How did 9/11 impact Adam's curiosity about the Middle East?

00:07:26
Speaker
when you were like 12, well I think it was 12, 9-11 happens when you're 12 and then all of a sudden that kind of cracks the world open in a different way. And what was it about that moment that triggered a curiosity in you that ultimately leads to the Abu Dhabi Bar Mitzvah? So maybe put us in that moment and
00:07:52
Speaker
where your curiosity was and how you wanted to come to a greater understanding of this other thing. Yeah. I think that was really the first moment where I had something to push back against. I wasn't that rebellious of a super young person. I could listen to what my elders would say and go, yeah, they got a point. I could see what my friends thought. And I'd go, yeah, everybody's right about everything.
00:08:22
Speaker
There wasn't a huge dissonance, I think, until after 9-11, where it seemed like a lot of people that I used to put a ton of faith in, just whatever I heard on the news at that age and my parents saying, you can't go to these places. It might not be that everybody hated us. I wasn't a child of extremists in that way, but this whole part of the world is off limits.
00:08:51
Speaker
for just really deep in me was like, that can't be true at all. That's just way too simple. Nothing is ever like that. Like even as like a nine year old, you're learning in American schools, like everything has multiple sides and looking at this way and also this way. Like there's no way that they were that right about that. And
00:09:18
Speaker
That's just a moment where you start, where I started, I think, coming apart from my parents and it's like, you know, in East of Eden, Steinbeck has great quotes about this kind of thing, about how you start seeing the holes in your parents' logic and you're never quite whole again, that kind of growing up, you know? Where you lose absolute authority, but it's a process you gotta go through and
00:09:42
Speaker
I mean, it took a really long time. I think I was trying to reconcile what my parents thought and what the State Department thought and what the media thought. All these institutions that I still trusted, while at the same time I was like, I don't, but I don't, at one level, I don't believe you. I believe in you, but I don't believe you. So I think that's a major tension in really growing up.
00:10:06
Speaker
which is a big reason the book is called the Abu Dhabi Bar Mitzvah, not just because I had my belated one over there, but because it's a story about that conflict. Yeah, and you're right. In one particularly tight sentence somewhere in the middle, it was like you're looking or you're exploring that distance between fact and fear. And it seems like in the bridge between, say, 9-11 and the time that you then went over to Abu Dhabi and then started
00:10:36
Speaker
exploring the Middle East, like that is really a central tenet of A, your restlessness, but also you trying to reconcile what you were questioning from your peers and from mentors, like parental mentors and so forth. I don't know if that's something that really galvanized for you when you were over there. Yeah, I mean, well, first of all, I'm really glad that there are tight sentences. That is good to hear.
00:11:06
Speaker
I think it's a really big issue even now.

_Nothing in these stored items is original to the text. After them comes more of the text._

/-- STUB 3a (S–M, complex analysis near `0`; = `RestrictionMapAtZero`). -/
theorem stub_restrictionMapAtZero :
    ∀ (A : Set ℂ) (Φ : ConformalEquiv (UpperHalfPlane.upperHalfPlaneSet \ A) UpperHalfPlane.upperHalfPlaneSet)
      (d : ℝ), IsStarHull A → IsRestrictionMap A Φ → HasRestrictionDeriv A Φ d →
      Tendsto (fun ζ : ℂ => (Φ ζ).im / ζ.im) (𝓝[UpperHalfPlane.upperHalfPlaneSet \ A] 0) (𝓝 d) ∧
      Tendsto (fun ζ : ℂ => deriv (fun x => Φ x) ζ) (𝓝[UpperHalfPlane.upperHalfPlaneSet \ A] 0)
        (𝓝 (d : ℂ)) :=
  Summit.CriticalPhenomena.SAWScalingLimit.Theorems.IsingBoundaryRatio.stub_restrictionMapAtZero

/-- STUB 3b (M, inversion `w = −1/z`; = `RestrictionMapAtZero → RestrictionMapAtInfty`). -/
theorem stub_restrictionMapAtInfty :
    (∀ (A : Set ℂ) (Φ : ConformalEquiv (UpperHalfPlane.upperHalfPlaneSet \ A) UpperHalfPlane.upperHalfPlaneSet)
      (d : ℝ), IsStarHull A → IsRestrictionMap A Φ → HasRestrictionDeriv A Φ d →
      Tendsto (fun ζ : ℂ => (Φ ζ).im / ζ.im) (𝓝[UpperHalfPlane.upperHalfPlaneSet \ A] 0) (𝓝 d) ∧
      Tendsto (fun ζ : ℂ => deriv (fun x => Φ x) ζ) (𝓝[UpperHalfPlane.upperHalfPlaneSet \ A] 0)
        (𝓝 (d : ℂ))) →
    ∀ (A : Set ℂ) (Φ : ConformalEquiv (UpperHalfPlane.upperHalfPlaneSet \ A) UpperHalfPlane.upperHalfPlaneSet),
      IsStarHull A → IsRestrictionMap A Φ →
      Tendsto (fun ξ : ℂ => (Φ ξ).im / ξ.im)
        (cocompact ℂ ⊓ 𝓟 (UpperHalfPlane.upperHalfPlaneSet \ A)) (𝓝 1) ∧
      Tendsto (fun ξ : ℂ => deriv (fun x => Φ x) ξ)
        (cocompact ℂ ⊓ 𝓟 (UpperHalfPlane.upperHalfPlaneSet \ A)) (𝓝 1) :=
  Summit.CriticalPhenomena.SAWScalingLimit.Theorems.IsingBoundaryRatio.stub_restrictionMapAtInfty

/-- STUB 3c (M, explicit algebra + Carathéodory; = `RestrictionMapAtZero → RestrictionMapAtInfty →
BoundaryFusion`) — the ratio of CHI's explicit free two-point functions of `D' ⊆ D` fuses to `d^{1/2}`
at the two common marked points: in the chart `ζ = φ⁻¹ z → 0` (`IsChordalUniformizing.tendsto_symm_nhds_zero`),
`ξ = φ⁻¹ w → ∞` (`IsChordalUniformizing.tendsto_symm_cocompact`), with `u⁻¹ − u =
4 Im ζ Im ξ / ((‖ξ−ζ̄‖ + ‖ξ−ζ‖) √(‖ξ−ζ‖‖ξ−ζ̄‖))` (`norm_sub_conj_sq`), the ratio equals
`√[(Im Φζ/Im ζ)(Im Φξ/Im ξ)(N/N')] · (Im ζ/Im Φζ)^{1/8} (Im ξ/Im Φξ)^{1/8} ‖Φ'ζ‖^{1/8} ‖Φ'ξ‖^{1/8}`
(chain rule `(Φ ∘ φ⁻¹)' = Φ'(φ⁻¹ ·) · (φ⁻¹)'`, `(φ⁻¹)' ≠ 0`), which tends to
`d^{1/2} · d^{−1/8} · d^{1/8} = d^{1/2}` by the two restriction-map stubs (`0 < d`,
`Negative.starHull_and_deriv_mem`; `φ⁻¹(D') ⊆ ℍ ∖ A`). -/
theorem stub_boundaryFusionCore :
    (∀ (A : Set ℂ) (Φ : ConformalEquiv (UpperHalfPlane.upperHalfPlaneSet \ A) UpperHalfPlane.upperHalfPlaneSet)
      (d : ℝ), IsStarHull A → IsRestrictionMap A Φ → HasRestrictionDeriv A Φ d →
      Tendsto (fun ζ : ℂ => (Φ ζ).im / ζ.im) (𝓝[UpperHalfPlane.upperHalfPlaneSet \ A] 0) (𝓝 d) ∧
      Tendsto (fun ζ : ℂ => deriv (fun x => Φ x) ζ) (𝓝[UpperHalfPlane.upperHalfPlaneSet \ A] 0)
        (𝓝 (d : ℂ))) →
    (∀ (A : Set ℂ) (Φ : ConformalEquiv (UpperHalfPlane.upperHalfPlaneSet \ A) UpperHalfPlane.upperHalfPlaneSet),
      IsStarHull A → IsRestrictionMap A Φ →
      Tendsto (fun ξ : ℂ => (Φ ξ).im / ξ.im)
        (cocompact ℂ ⊓ 𝓟 (UpperHalfPlane.upperHalfPlaneSet \ A)) (𝓝 1) ∧
      Tendsto (fun ξ : ℂ => deriv (fun x => Φ x) ξ)
        (cocompact ℂ ⊓ 𝓟 (UpperHalfPlane.upperHalfPlaneSet \ A)) (𝓝 1)) →
    ∀ (D D' : DobrushinDomain), D'.carrier ⊆ D.carrier → D'.pt 0 = D.pt 0 → D'.pt 1 = D.pt 1 →
      (∃ ε : ℝ, 0 < ε ∧ D'.carrier ∩ Metric.ball (D.pt 0) ε = D.carrier ∩ Metric.ball (D.pt 0) ε ∧
        D'.carrier ∩ Metric.ball (D.pt 1) ε = D.carrier ∩ Metric.ball (D.pt 1) ε) →
      ∀ (φ : ConformalEquiv UpperHalfPlane.upperHalfPlaneSet D.carrier), D.IsChordalUniformizing φ →
      ∀ (A : Set ℂ), A = closure (UpperHalfPlane.upperHalfPlaneSet \
          {z | z ∈ UpperHalfPlane.upperHalfPlaneSet ∧ φ z ∈ D'.carrier}) →
      ∀ (Φ : ConformalEquiv (UpperHalfPlane.upperHalfPlaneSet \ A) UpperHalfPlane.upperHalfPlaneSet)
        (d : ℝ), IsRestrictionMap A Φ → HasRestrictionDeriv A Φ d →
        Tendsto (fun p : ℂ × ℂ => twoPointFreeCHI (fun x => Φ (φ.symm x)) p.1 p.2 /
            twoPointFreeCHI (fun x => φ.symm x) p.1 p.2)
          (𝓝[D'.carrier] (D.pt 0) ×ˢ 𝓝[D'.carrier] (D.pt 1)) (𝓝 (d ^ ((1 : ℝ) / 2))) :=
  Summit.CriticalPhenomena.SAWScalingLimit.Theorems.IsingBoundaryRatio.stub_boundaryFusionCore

/-- `BoundaryFusion` from the three reshaped stubs (PROVED: modus ponens). -/
theorem stub_boundaryFusion : BoundaryFusion :=
  stub_boundaryFusionCore stub_restrictionMapAtZero
    (stub_restrictionMapAtInfty stub_restrictionMapAtZero)

/-! ### Consistency: each named statement IS its registered stub (definitionally) -/

theorem anchorLocality_holds : AnchorLocality := stub_anchorLocality
theorem bulkFreeRatio_holds : BulkFreeRatio := stub_bulkFreeRatio
theorem boundaryFusion_holds : BoundaryFusion := stub_boundaryFusion
theorem restrictionMapAtZero_holds : RestrictionMapAtZero := stub_restrictionMapAtZero
theorem restrictionMapAtInfty_holds : RestrictionMapAtInfty :=
  stub_restrictionMapAtInfty stub_restrictionMapAtZero

/-! ### Lattice and algebra helpers (proved) -/

/-- `⟨σ_xσ_y⟩ = ⟨σ_yσ_x⟩` for the crux's two-point function. -/
theorem T_comm (Ω : Set ℂ) (δ : ℝ) (x y : Site 2) : T Ω δ x y = T Ω δ y x := by
  unfold T isingTwoPoint spinPair
  congr 1
  funext σ
  ring

/-- Pure real-arithmetic core of the two-end transfer: two double ratios within `η₁ ≤ 1` of `1`
and the GKS bound `W' ≤ W` give `|A'/A − W'/W| < 3η₁ ≤ η`. -/
theorem transfer_algebra {A' A Z' Z W' W η₁ η : ℝ} (hA : 0 < A) (hZ' : 0 < Z') (hZ : 0 < Z)
    (hW' : 0 < W') (hW : 0 < W) (hWW : W' ≤ W) (hη₁ : η₁ ≤ 1) (hη : 3 * η₁ ≤ η)
    (h₁ : |A' / Z' / (A / Z) - 1| < η₁) (h₂ : |Z' / W' / (Z / W) - 1| < η₁) :
    |A' / A - W' / W| < η := by
  have hA0 : A ≠ 0 := hA.ne'
  have hZ'0 : Z' ≠ 0 := hZ'.ne'
  have hZ0 : Z ≠ 0 := hZ.ne'
  have hW'0 : W' ≠ 0 := hW'.ne'
  have hW0 : W ≠ 0 := hW.ne'
  set X := A' / Z' / (A / Z) with hX
  set Y := Z' / W' / (Z / W) with hY
  have key : A' / A = X * Y * (W' / W) := by
    simp only [hX, hY]
    field_simp
  have hB0 : 0 < W' / W := div_pos hW' hW
  have hB1 : W' / W ≤ 1 := (div_le_one hW).2 hWW
  have hYb : |Y| ≤ 1 + η₁ := by
    calc |Y| = |(Y - 1) + 1| := by rw [sub_add_cancel]
      _ ≤ |Y - 1| + |(1 : ℝ)| := abs_add_le _ _
      _ ≤ 1 + η₁ := by rw [abs_one]; linarith [h₂.le]
  have hXY : |X * Y - 1| < 3 * η₁ := by
    have e : X * Y - 1 = (X - 1) * Y + (Y - 1) := by ring
    rw [e]
    have h3 : |(X - 1) * Y| ≤ |X - 1| * (1 + η₁) := by
      rw [abs_mul]
      exact mul_le_mul_of_nonneg_left hYb (abs_nonneg _)
    have h4 : |X - 1| * (1 + η₁) < η₁ * (1 + η₁) :=
      mul_lt_mul_of_pos_right h₁ (by linarith [abs_nonneg (X - 1)])
    have h5 : η₁ * (1 + η₁) ≤ 2 * η₁ := by nlinarith [abs_nonneg (X - 1)]
    calc |(X - 1) * Y + (Y - 1)| ≤ |(X - 1) * Y| + |Y - 1| := abs_add_le _ _
      _ < 3 * η₁ := by linarith
  calc |A' / A - W' / W| = |W' / W| * |X * Y - 1| := by
        rw [key, ← abs_mul]
        congr 1
        ring
    _ ≤ 1 * |X * Y - 1| := by
        gcongr
        rw [abs_of_pos hB0]
        exact hB1
    _ < η := by linarith

/-- Interior points `z, w` of the subdomain: their nearest sites are eventually joined in `Ω'_δ`
to the endpoint approximation and to each other (largest mesh component of a Jordan domain,
`JordanDomain.eventually_forall_mem_meshDomain'`). -/
theorem eventually_bulk_reachable {D' : DobrushinDomain} {a b : ℝ → Site 2}
    (hD' : SAW.IsEndpointApprox D' a b) {z w : ℂ} (hz : z ∈ D'.carrier) (hw : w ∈ D'.carrier) :
    ∀ᶠ δ in 𝓝[>] (0 : ℝ),
      (discreteDomainGraph D'.carrier δ).Reachable (nearestSite δ z) (b δ) ∧
      (discreteDomainGraph D'.carrier δ).Reachable (nearestSite δ z) (nearestSite δ w) := by
  obtain ⟨ρz, hρz, hballz⟩ := Metric.isOpen_iff.1 D'.isOpen z hz
  obtain ⟨ρw, hρw, hballw⟩ := Metric.isOpen_iff.1 D'.isOpen w hw
  have hK : IsCompact (closedBall z (ρz / 2) ∪ closedBall w (ρw / 2)) :=
    (isCompact_closedBall _ _).union (isCompact_closedBall _ _)
  have hKD' : closedBall z (ρz / 2) ∪ closedBall w (ρw / 2) ⊆ D'.carrier :=
    union_subset ((closedBall_subset_ball (by linarith)).trans hballz)
      ((closedBall_subset_ball (by linarith)).trans hballw)
  filter_upwards [hD'.reachable, eventually_ne hD',
    D'.toJordanDomain.eventually_forall_mem_meshDomain' hK hKD',
    Ioo_mem_nhdsGT (lt_min (half_pos hρz) (half_pos hρw))] with δ hr hne hJ hδ
  have hzK : meshPoint δ (nearestSite δ z) ∈ closedBall z (ρz / 2) ∪ closedBall w (ρw / 2) :=
    Or.inl (mem_closedBall.2 ((dist_meshPoint_nearestSite_le hδ.1 z).trans
      (hδ.2.le.trans (min_le_left _ _))))
  have hwK : meshPoint δ (nearestSite δ w) ∈ closedBall z (ρz / 2) ∪ closedBall w (ρw / 2) :=
    Or.inr (mem_closedBall.2 ((dist_meshPoint_nearestSite_le hδ.1 w).trans
      (hδ.2.le.trans (min_le_right _ _))))
  have hzD : nearestSite δ z ∈ meshDomain D'.carrier δ := hJ.1 _ hzK
  have hwD : nearestSite δ w ∈ meshDomain D'.carrier δ := hJ.1 _ hwK
  have hbD : b δ ∈ meshDomain D'.carrier δ := mem_meshDomain_of_reachable_ne hr.symm (Ne.symm hne)
  have key : ∀ u v : Site 2, u ∈ meshDomain D'.carrier δ → v ∈ meshDomain D'.carrier δ →
      (discreteDomainGraph D'.carrier δ).Reachable u v := by
    intro u v hu hv
    obtain ⟨hu', hv', hreach⟩ := hJ.2 u hu v hv
    obtain ⟨p⟩ := hreach
    exact reachable_discreteDomainGraph_of_walk p hu
  exact ⟨key _ _ hzD hbD, key _ _ hzD hwD⟩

We talk about fake news and we think that it's going to be identifying the fakeness and that's going to be what sets us free or puts us on the right course or calibrates us to what reality is. The trouble is that there are legitimate fears that are based in real facts and a lot of things that the media were reporting.
00:11:34
Speaker
all of the facts that were being reported were true. I'd go to a place like Afghanistan where maybe people would say, or say as maybe a really specific example, on the Iran-Iraq border there were these hikers that were taken into Iranian custody. Some people said they were spies or they were stupid, they were crossing over this border. Anyway, they ended up imprisoned in Iran in this place that people said, this must be so dangerous, this part of Iraq.
00:12:03
Speaker
And that was a fact. It was true. That really happened to them. But you'd get a collection of all these stories from the Middle East. And it was a collection of all these truths that skewed you towards believing that the only thing that could be there is fear. That all these truths taken together created an emotional kind of understanding that was pretty inaccurate. And I ended up going to the same place where these hikers were kind of disappeared. And it's like,
00:12:32
Speaker
It's waterfalls. People go for picnics. It's just like a chill place. What happened to these hikers is still a little bit mysterious, but probably took some very different steps on their part than your average tourist would take. And it made it so that what I wanted to find were the kind of stories that, unfortunately, based on the incentives and the setup of media, you can't have
00:13:00
Speaker
a story that's like a thousand Iraqis have a dope picnic today. You just can't. We're just not going to get that. I wish you could. But I was like, I want to I want a book that gives you first of all, it gives you the truth. But the truth is is on a day to day basis is so much of that. And that's what calibrates you back towards reality is having these things that fill in
00:13:24
Speaker
the other sides of daily life or annual experience so that you actually get a true sense of the place. What were your expectations when you went over there and how were those challenged and how were your expectations of your trip and your experience met when you got over there? What did you think you were going to come up to and then what hit you when you got there?
00:13:55
Speaker
It's tough because I think I was almost always of two minds, which was that I was partly fueled by the expectation of fear. I mean, that was what had driven me there. But at the same time, I didn't believe it. So it was like I was going into the place because it was accused of being fearful or being dangerous. And at the same time, I was like, no way I'm going to prove that wrong.
00:14:24
Speaker
So I'm never really sure what my expectations were. At moments, there were places that, as a huge relief, I knew nothing about. If I went into Oman, or the strange island in Iran, or even Somaliland, I really didn't know anything. And that was nice, because you could start to just experience a place on its own terms. But most of the time, I think I, it's like going on a first date where somebody tells you,
00:14:55
Speaker
The person you're about to go on a date with, she's super creepy. And you'd be like, I don't think so. I'm going to go on a date, but I'm not going to be able to get that accusation out of my head. And it colors your whole experience. Even if you go, I'm going in there with good intentions and everything. I'm going back trying to find the truth, whatever. It still framed your experience. And it took me
00:15:18
Speaker
really the whole course of the book. And I didn't know that I was writing a book really until afterwards, but it took me all of this time to realize that that framework, that even having that accusation in my head and desiring to go to the places because of that, made it so that I could never really engage the places on their own terms.
00:15:44
Speaker
Yeah. At what point did you feel like you were, that you had a book on your hands or were you always taking notes while you were over there or journals or something that you ultimately were like, oh, maybe I can cobble this together into something that could be illuminating to a general readership.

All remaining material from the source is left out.